The object of defence management is to establish, equip and sustain armed forces to produce as much coercive force as possible from the money that is provided — the old saying, "As much bang for the buck or rubble for the rouble as you can get out of your defence expenditure."

The object of military command, the third element in this statement, is to prepare the Canadian Forces to apply coercive force effectively and efficiently according to military principles at the direction of the government.

It is against these objectives that we should look at defence policies, choices and decisions into the future.

I believe that defence policies, like most other public policies, are not made but found, and they are found in a discussion that arrives at a consensus on what are the objectives in each of these categories. This kind of meeting, despite my Eeyore complex at the beginning of this discussion, is important because you are on the track of trying to find what is sustainable within the system.

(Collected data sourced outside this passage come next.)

import Summits.CriticalPhenomena.PercolationContinuityZ3.Theorems.PercNearOneGluingNoHeavyLowerTailThreePartitionCubeCheck

/-!
# Twisted three-partition positivity (★★) = (M⁺-3) on SIX letters: the PAIR-SATURATION CHECKER on the cube, PART 2 —
# lane vectors (batches of pairs), the packed profile / transport / criterion, the enumeration of the 2-coloured antichains, `chunkCheck`

Support file (cell `prim-sahi`, seat `prim-sahi-typer` gen 34; `--supports stmt-CriticalPhenomena-4575`).  COMPUTABLE DEFINITIONS ONLY (no
theorems, no `sorry`); see PART 1 (`…ThreePartitionCubeCheck`) for the encoding and the test; the soundness theorem and the `native_decide`
evaluations live in companion files.  Reference implementation: `c63b.c` (this seat).

LANES (the packing of typer gen 31's `…SahiPair43CheckPacked`, re-used verbatim: `LW = 96`-bit lanes, guard bit `GB = 90`, offset `BIAS = 4096`,
`ones`, `satsub` = lane-wise truncated subtraction, `lmin` = lane-wise minimum, `laneOf`).  A batch of up to `BATCH = 2048` pairs `(U_i,V_i)` with the
down-set masks `D_i` of their free points is packed into `pu = Σ U_i 2^{96 i}`, `pv`, `pd`; for every twist `t < 2^m` the profiles of all pairs are 2^m
lane vectors (`packedProfile`), the OBLIVIOUS downward transport (every `y`, by decreasing number of coordinates, pulls `min(need, surplus)` from every
`w ⊋ y`, by increasing number of coordinates) acts on all lanes at once (`packedGreedy`), the relative criterion is evaluated lane-wise (`failLanes`),
and every failing lane is re-examined by the scalar exact test of PART 1.
ENUMERATION.  `walk` visits every antichain of the cube (lowest candidate first), carrying the COORDINATE KEYS
`K_i = 2^40·Σ_{a∋i} 16^{|a|} + Σ_{a≠b, i∈a∩b} 16^{|a∩b|}(3+|a|+|b|)`; a node is expanded iff its keys are non-decreasing (every 2-coloured antichain has
a coordinate permutation sorting the keys of its image — companion soundness file) and its hash is `≡ r (mod M)`; its colourings (first point in the
first class = the swap normal form) are filtered by the chain bound (`#`chains of a symmetric chain decomposition meeting the free points `≥` both
class sizes), by the minimal-element condition of `PairSat.PairCond`, and by the tie rule (`c¹_i·c²_i` non-decreasing inside ties of `K`, `c^ε_i =
Σ_{a ∈ class ε, a ∋ i} 16^{|a|}`), then batched.  `chunkCheck m M r` = all batches of chunk `r` pass. [this work]
-/

namespace Summit.CriticalPhenomena.PercolationContinuityZ3.Theorems.ThreePartition.Cube

open SahiGridPattern.Pair43 (foldBelow allBelow countBelow LW GB BIAS FMUL ones satsub lmin laneOf)

/-! ### Batches and the packed test -/

/-- Number of pairs per batch. [this work] -/
def BATCH : ℕ := 2048

/-- A batch: number of lanes used and the packed masks `Σ U_i 2^{LW i}`, `Σ V_i 2^{LW i}`, `Σ D_i 2^{LW i}`. [this work] -/
structure Batch where
  /-- number of pairs in the batch -/
  n : ℕ
  /-- packed first up-sets -/
  pu : ℕ
  /-- packed second up-sets -/
  pv : ℕ
  /-- packed down-sets of the free points -/
  pd : ℕ

/-- The empty batch. [this work] -/
def Batch.empty : Batch := ⟨0, 0, 0, 0⟩

/-- Append a pair to a batch. [this work] -/
def Batch.push (b : Batch) (U V D : ℕ) : Batch :=
  ⟨b.n + 1, b.pu + (U <<< (LW * b.n)), b.pv + (V <<< (LW * b.n)), b.pd + (D <<< (LW * b.n))⟩

/-- Bit `c` of every lane of `p`, as a 0/1 lane vector, for all codes `c`. [this work] -/
def extractAll (T : Tabs) (one p : ℕ) : Array ℕ := Array.ofFn fun c : Fin T.np => (p >>> c.val) &&& one

/-- The packed profiles at the twist `t`, offset by `BIAS`: entry `y` is the lane vector of `BIAS + c_i(y)`. [this work] -/
def packedProfile (T : Tabs) (one : ℕ) (XU XV XUV : Array ℕ) (t : ℕ) : Array ℕ :=
  Array.ofFn fun y : Fin T.np =>
    let r := (T.np - 1) ^^^ (y.val ^^^ t)
    let L := T.subsL.getD r #[]
    let g := L.foldl (fun acc s => acc + (XU.getD (s ^^^ t) 0 &&& XV.getD ((r ^^^ s) ^^^ t) 0)) 0
    let fU := L.foldl (fun acc s => acc + XU.getD (s ^^^ t) 0) 0
    let fV := L.foldl (fun acc s => acc + XV.getD (s ^^^ t) 0) 0
    let fUV := L.foldl (fun acc s => acc + XUV.getD (s ^^^ t) 0) 0
    let pos := one * BIAS + (XUV.getD y 0 <<< (T.pcT.getD r 0 + 1)) + g
    let neg := ((XV.getD y 0 * FMUL) &&& fU) + ((XU.getD y 0 * FMUL) &&& fV) + fUV
    pos - neg

/-- One greedy step on lane vectors: `y` pulls `min(need, surplus of w)` from `w`; state = (balances, remaining need). [this work] -/
def pullStep (one g biasV y : ℕ) (st : Array ℕ × ℕ) (w : ℕ) : Array ℕ × ℕ :=
  if st.2 == 0 then st
  else
    let hav := satsub one g (st.1.getD w 0) biasV
    let tt := lmin one g st.2 hav
    ((st.1.setIfInBounds w (st.1.getD w 0 - tt)).setIfInBounds y (st.1.getD y 0 + tt), st.2 - tt)

/-- All pulls of one point `y` (from every `w ⊋ y`, increasing number of coordinates). [this work] -/
def pullAll (T : Tabs) (one g biasV : ℕ) (u : Array ℕ) (y : ℕ) : Array ℕ :=
  let need0 := satsub one g biasV (u.getD y 0)
  if need0 == 0 then u else ((T.upL.getD y #[]).foldl (pullStep one g biasV y) (u, need0)).1

/-- The oblivious greedy transport on lane vectors. [this work] -/
def packedGreedy (T : Tabs) (one : ℕ) (u0 : Array ℕ) : Array ℕ :=
  T.descOrd.foldl (pullAll T one (one <<< GB) (one * BIAS)) u0

/-- The relative criterion lane-wise: lanes (as a 0/1 lane vector) where `Σ_{y∉D} u(y) + Σ_{y∈D} min(u(y), BIAS) < 2^m·BIAS`. [this work] -/
def failLanes (T : Tabs) (one : ℕ) (XD : Array ℕ) (u : Array ℕ) : ℕ :=
  let g := one <<< GB
  let biasV := one * BIAS
  let P := foldBelow T.np (fun y acc =>
      let uy := u.getD y 0
      let dy := XD.getD y 0
      acc + ((dy * FMUL) &&& lmin one g uy biasV) + (((one - dy) * FMUL) &&& uy)) 0
  one ^^^ (((P + g - biasV * T.np) >>> GB) &&& one)

/-- The test of a batch at one twist: packed profile, packed greedy, criterion; every failing lane goes to the scalar test. [this work] -/
def packedTestAt (T : Tabs) (b : Batch) (one : ℕ) (XU XV XUV XD : Array ℕ) (t : ℕ) : Bool :=
  let fl := failLanes T one XD (packedGreedy T one (packedProfile T one XU XV XUV t))
  fl == 0 || allBelow b.n fun i => !(fl.testBit (LW * i)) || scalarTest T (laneOf b.pu i) (laneOf b.pv i) (laneOf b.pd i) t

/-- **The batch test**: all twists. [this work] -/
def packedTest (T : Tabs) (b : Batch) : Bool :=
  b.n == 0 ||
    (let one := ones b.n
     let XU := extractAll T one b.pu
     let XV := extractAll T one b.pv
     let XUV : Array ℕ := Array.ofFn fun c : Fin T.np => XU.getD c 0 &&& XV.getD c 0
     let XD := extractAll T one b.pd
     allBelow T.np fun t => packedTestAt T b one XU XV XUV XD t)

/-- Append a pair; run the batch test when `BATCH` pairs are collected (`none` = a test failed). [this work] -/
def pushPair (T : Tabs) (b : Batch) (U V D : ℕ) : Option Batch :=
  let b' := b.push U V D
  if b'.n < BATCH then some b' else if packedTest T b' then some Batch.empty else none

/-! ### Colourings of one antichain -/

/-- Is the `j`-th point of the antichain in the first class under the colouring `mm`? (point `0` always is: swap normal form) [this work] -/
def inFirst (mm j : ℕ) : Bool := decide (j = 0) || mm.testBit (j - 1)

/-- The down-set masks of the two colour classes. [this work] -/
def classDown (T : Tabs) (pts : Array ℕ) (mm : ℕ) : ℕ × ℕ :=
  foldBelow pts.size (fun j acc =>
    let x := pts.getD j 0
    if inFirst mm j then (acc.1 ||| T.subT.getD x 0, acc.2) else (acc.1, acc.2 ||| T.subT.getD x 0)) (0, 0)

/-- `c^ε_i = Σ_{a ∈ class ε, a ∋ i} 16^{|a|}` for the class `ε` selected by `first`. [this work] -/
def classKey (T : Tabs) (pts : Array ℕ) (mm : ℕ) (first : Bool) (i : ℕ) : ℕ :=
  foldBelow pts.size (fun j acc =>
    let x := pts.getD j 0
    if (inFirst mm j == first) && x.testBit i then acc + w16 (T.pcT.getD x 0) else acc) 0

/-- The tie rule: inside ties of the node keys `K`, `c¹_i·c²_i` is non-decreasing. [this work] -/
def tieOk (T : Tabs) (pts : Array ℕ) (K : Array ℕ) (mm : ℕ) : Bool :=
  allBelow (T.m - 1) fun i => !(K.getD i 0 == K.getD (i + 1) 0) ||
    decide (classKey T pts mm true i * classKey T pts mm false i ≤ classKey T pts mm true (i + 1) * classKey T pts mm false (i + 1))

/-- Process one colouring: the filters, else append the pair to the batch. [this work] -/
def colourStep (T : Tabs) (pts : Array ℕ) (K : Array ℕ) (cb upN dF : ℕ) (mm : ℕ) (ob : Option Batch) : Option Batch :=
  match ob with
  | none => none
  | some b =>
    let n := pts.size
    let k1 := countBelow n fun j => inFirst mm j
    let k2 := n - k1
    if decide (cb < k1) || decide (cb < k2) then some b
    else
      let dd := classDown T pts mm
      let U := T.full ^^^ dd.1
      let V := T.full ^^^ dd.2
      if !((((minMask T U &&& V) ||| (minMask T V &&& U)) &&& upN) == 0) then some b
      else if !(tieOk T pts K mm) then some b
      else pushPair T b U V dF

/-- All colourings of the antichain `pts` (`2^(n-1)` of them; one for the empty antichain). [this work] -/
def nodeColourings (T : Tabs) (pts : Array ℕ) (K : Array ℕ) (ob : Option Batch) : Option Batch :=
  let free := T.full ^^^ (T.full &&& orTab T.cmpT pts)
  let cb := chainBound T free
  let upN := orTab T.supT pts
  let dF := orBits T T.subT free
  foldBelow (1 <<< (pts.size - 1)) (colourStep T pts K cb upN dF) ob

/-! ### The enumeration -/

/-- Chunk hash of an array of codes. [this work] -/
def ptsHash (pts : Array ℕ) : ℕ := pts.foldl (fun s x => (s * 89 + x + 1) % 1000003) 7

/-- The coordinate keys are non-decreasing. [this work] -/
def keySorted (T : Tabs) (K : Array ℕ) : Bool := allBelow (T.m - 1) fun i => decide (K.getD i 0 ≤ K.getD (i + 1) 0)

/-- The first-order keys `S_i = Σ_{a∋i} 16^{|a|}` after adding the point `x`. [this work] -/
def sAdd (T : Tabs) (S : Array ℕ) (x : ℕ) : Array ℕ :=
  Array.ofFn fun i : Fin T.m => S.getD i 0 + (if x.testBit i.val then w16 (T.pcT.getD x 0) else 0)

/-- The full coordinate keys `K_i = 2^40·S_i + Σ_{j<k, i ∈ a_j ∩ a_k} 16^{|a_j ∩ a_k|}(3+|a_j|+|a_k|)` of an antichain. [this work] -/
def fullKey (T : Tabs) (pts : Array ℕ) : Array ℕ :=
  Array.ofFn fun i : Fin T.m =>
    let s := pts.foldl (fun acc x => if x.testBit i.val then acc + w16 (T.pcT.getD x 0) else acc) 0
    let q := foldBelow pts.size (fun k acc => foldBelow k (fun j acc2 =>
        let p := pts.getD j 0
        let x := pts.getD k 0
        let px := p &&& x
        if px.testBit i.val then acc2 + w16 (T.pcT.getD px 0) * (3 + T.pcT.getD p 0 + T.pcT.getD x 0) else acc2) acc) 0
    s * C40 + q

/-- Node test: sorted first-order keys (cheap necessary condition), sorted full keys, chunk selection; then the colourings. [this work] -/
def nodeStep (T : Tabs) (M r : ℕ) (pts : Array ℕ) (S : Array ℕ) (ob : Option Batch) : Option Batch :=
  if keySorted T S then
    let K := fullKey T pts
    if keySorted T K && (ptsHash pts % M == r) then nodeColourings T pts K ob else ob
  else ob

/-- Code of the lowest set bit of a nonzero mask. [this work] -/
def lowBit (c : ℕ) : ℕ := (c ^^^ (c &&& (c - 1))).log2

/-- **Enumeration of all antichains** extending `pts` by candidates from `cand` (codes above those of `pts` and incomparable with them), lowest
candidate first, carrying the first-order keys `S` and threading the batch. [this work] -/
def walk (T : Tabs) (M r : ℕ) : ℕ → Array ℕ → Array ℕ → ℕ → Option Batch → Option Batch
  | 0, _, _, _, ob => ob
  | fuel + 1, pts, S, cand, ob =>
    match ob with
    | none => none
    | some b =>
      if cand = 0 then some b
      else
        let x := lowBit cand
        let above := cand &&& T.nextT.getD x 0
        let pts' := pts.push x
        let S' := sAdd T S x
        let ob1 := nodeStep T M r pts' S' (some b)
        let ob2 := walk T M r fuel pts' S' above ob1
        walk T M r fuel pts S (cand ^^^ (1 <<< x)) ob2

/-- The subtrees of the first points selected by the mask `sel`: for each such `x`, the node `{x}` and all antichains extending it by larger
incomparable codes. [this work] -/
def rootWalk (T : Tabs) (sel M r : ℕ) : ℕ → ℕ → Option Batch → Option Batch
  | 0, _, ob => ob
  | fuel + 1, x, ob =>
    match ob with
    | none => none
    | some b =>
      if T.np ≤ x then some b
      else
        let ob' :=
          if sel.testBit x then
            let pts : Array ℕ := #[x]
            let S := sAdd T (Array.replicate T.m 0) x
            walk T M r (T.np + 1) pts S (T.nextT.getD x 0) (nodeStep T M r pts S (some b))
          else some b
        rootWalk T sel M r fuel (x + 1) ob'

/-- **The chunk check** for `m` coordinates: the empty antichain (when bit `0` of `sel` is set and `r = 0`), then every antichain whose lowest
code `x` has `sel` bit `x` set and whose hash is `≡ r (mod M)`; colourings batched and tested; the final partial batch tested. [this work] -/
def chunkCheck (m sel M r : ℕ) : Bool :=
  let T := mkTabs m
  let ob0 : Option Batch :=
    if sel.testBit 0 && (r == 0) then nodeColourings T #[] (Array.replicate m 0) (some Batch.empty) else some Batch.empty
  match rootWalk T sel M r T.np 0 ob0 with
  | none => false
  | some b => packedTest T b

end Summit.CriticalPhenomena.PercolationContinuityZ3.Theorems.ThreePartition.Cube
import Summits.Ventures.PercRepro.Reveal
import Summits.Ventures.PercRepro.Classical

/-!
# The van den Berg–Kahn / van den Berg–Häggström–Kahn inequality (finite weight form)

For Bernoulli bond percolation on a finite multigraph `G`, a root vertex `s`, nonnegative
functions `f`, `g` of the configuration that are *determined by the open cluster of `s` and
increasing in it* (`G.ClusterMono s f`), and vertex sets `X`, `Y`, writing
`R_X = {s ↮ x for all x ∈ X}` (`G.sepAllEvent s X`) and `1_R f = R.indicator f`:

  `E[1_{R_X} f] · E[1_{R_Y} g] ≤ E[1_{R_{X ∩ Y}} f g] · P(R_{X ∪ Y})`   (`vanDenBergKahn_expect`)

and, for events `A`, `B` determined by and increasing in the cluster of `s` (`G.ClusterDet s A`),

  `P(A ∩ R_X) · P(B ∩ R_Y) ≤ P(A ∩ B ∩ R_{X ∩ Y}) · P(R_{X ∪ Y})`           (`vanDenBergKahn`).

This is Theorem 1.1 of van den Berg–Häggström–Kahn, *Some conditional correlation inequalities
for percolation and related processes*, Random Struct. Alg. 29 (2006) (the case `A = Q_A`,
`B = Q_B` is Theorem 1.2 of van den Berg–Kahn, Ann. Probab. 29 (2001) 123–126); the function
form with `X = Y` is their Theorem 1.3, and `X = Y = {t}`, `A = {s ↔ a}`, `B = {s ↔ b}` is the
conditional FKG inequality `P(s ↔ a, s ↔ b | s ↮ t) ≥ P(s ↔ a | s ↮ t) P(s ↔ b | s ↮ t)`
(van den Berg–Kahn Theorem 1.1, `conditional_fkg`).

The proof follows van den Berg–Kahn: Ahlswede–Daykin (Mathlib's `four_functions_theorem_univ`)
applied to the configuration of the edges incident to `Z = X ∩ Y`, plus an induction.  Instead
of deleting `Z` from the graph we keep the graph fixed and *zero the edge probabilities* of the
edges incident to `Z` (`zeroOn`, from `Support.lean`), inducting on the number of edges with
nonzero probability; the splitting identity and the path lemmas are in `Reveal.lean`.
-/

namespace PercRepro

open Finset

/-! ### The inequality -/

namespace MultiGraph

variable {V E : Type*} {G : MultiGraph V E} [Fintype E] [DecidableEq E]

We need to remember, I think, that, in the end, defence policy will be whatever the prime minister says it is at any particular moment, in the immediate sense, but in the longer sense, we need a new statement that looks at the interrelationships of strategic outlooks, resources, management and command. If we do not have a statement that is comprehensive in all these areas that links them logically, then we will have another white paper that is fine to look at, interesting to read and immediately put aside by the people who have to produce armed capabilities for Canada.

The Chairman: Before we lead off the questioning with Senator Forrestall, perhaps I can be the Kanga to your Eeyore and ask you to elaborate, for the committee's benefit, the single principal differentiating feature that you described that the military had from everything else, and that is the application of the use of force. Goodness, it sounds totally un-Canadian. How could we possibly think about that?

Could you talk to the committee briefly about how, if this is the single distinguishing characteristic that you would see the military having from other resources that the government has, that would affect how we really structure the armed forces and should they really be focusing on anything other than that, if that is their unique characteristic?

Mr. Bland: Yes, it does sound, in the present context, un-Canadian. I do not think it would have sounded so un-Canadian to my father.

That aside — and I think that is fact number five — when someone is doing a value audit of national defence policy, the first place to look to is the sharp end of the spear and not the blunt end of the spear. How many battalions do you have? How many ships do you have? How many aircraft do you have?

What often happens, in my view, is that when people come before committees, they talk about reducing, they want to attack the front end of the spear and leave the rest alone. We need to engage in a policy of reallocation of as much defence resources and funding from the blunt end of the spear to the front end.

What we need to say in our policies — if you believe that the purpose of having armed forces is to have armed forces that use their special skills and in the concept of coercive force to win over other people to your point of view, then that is what we ought to be building the forces to do.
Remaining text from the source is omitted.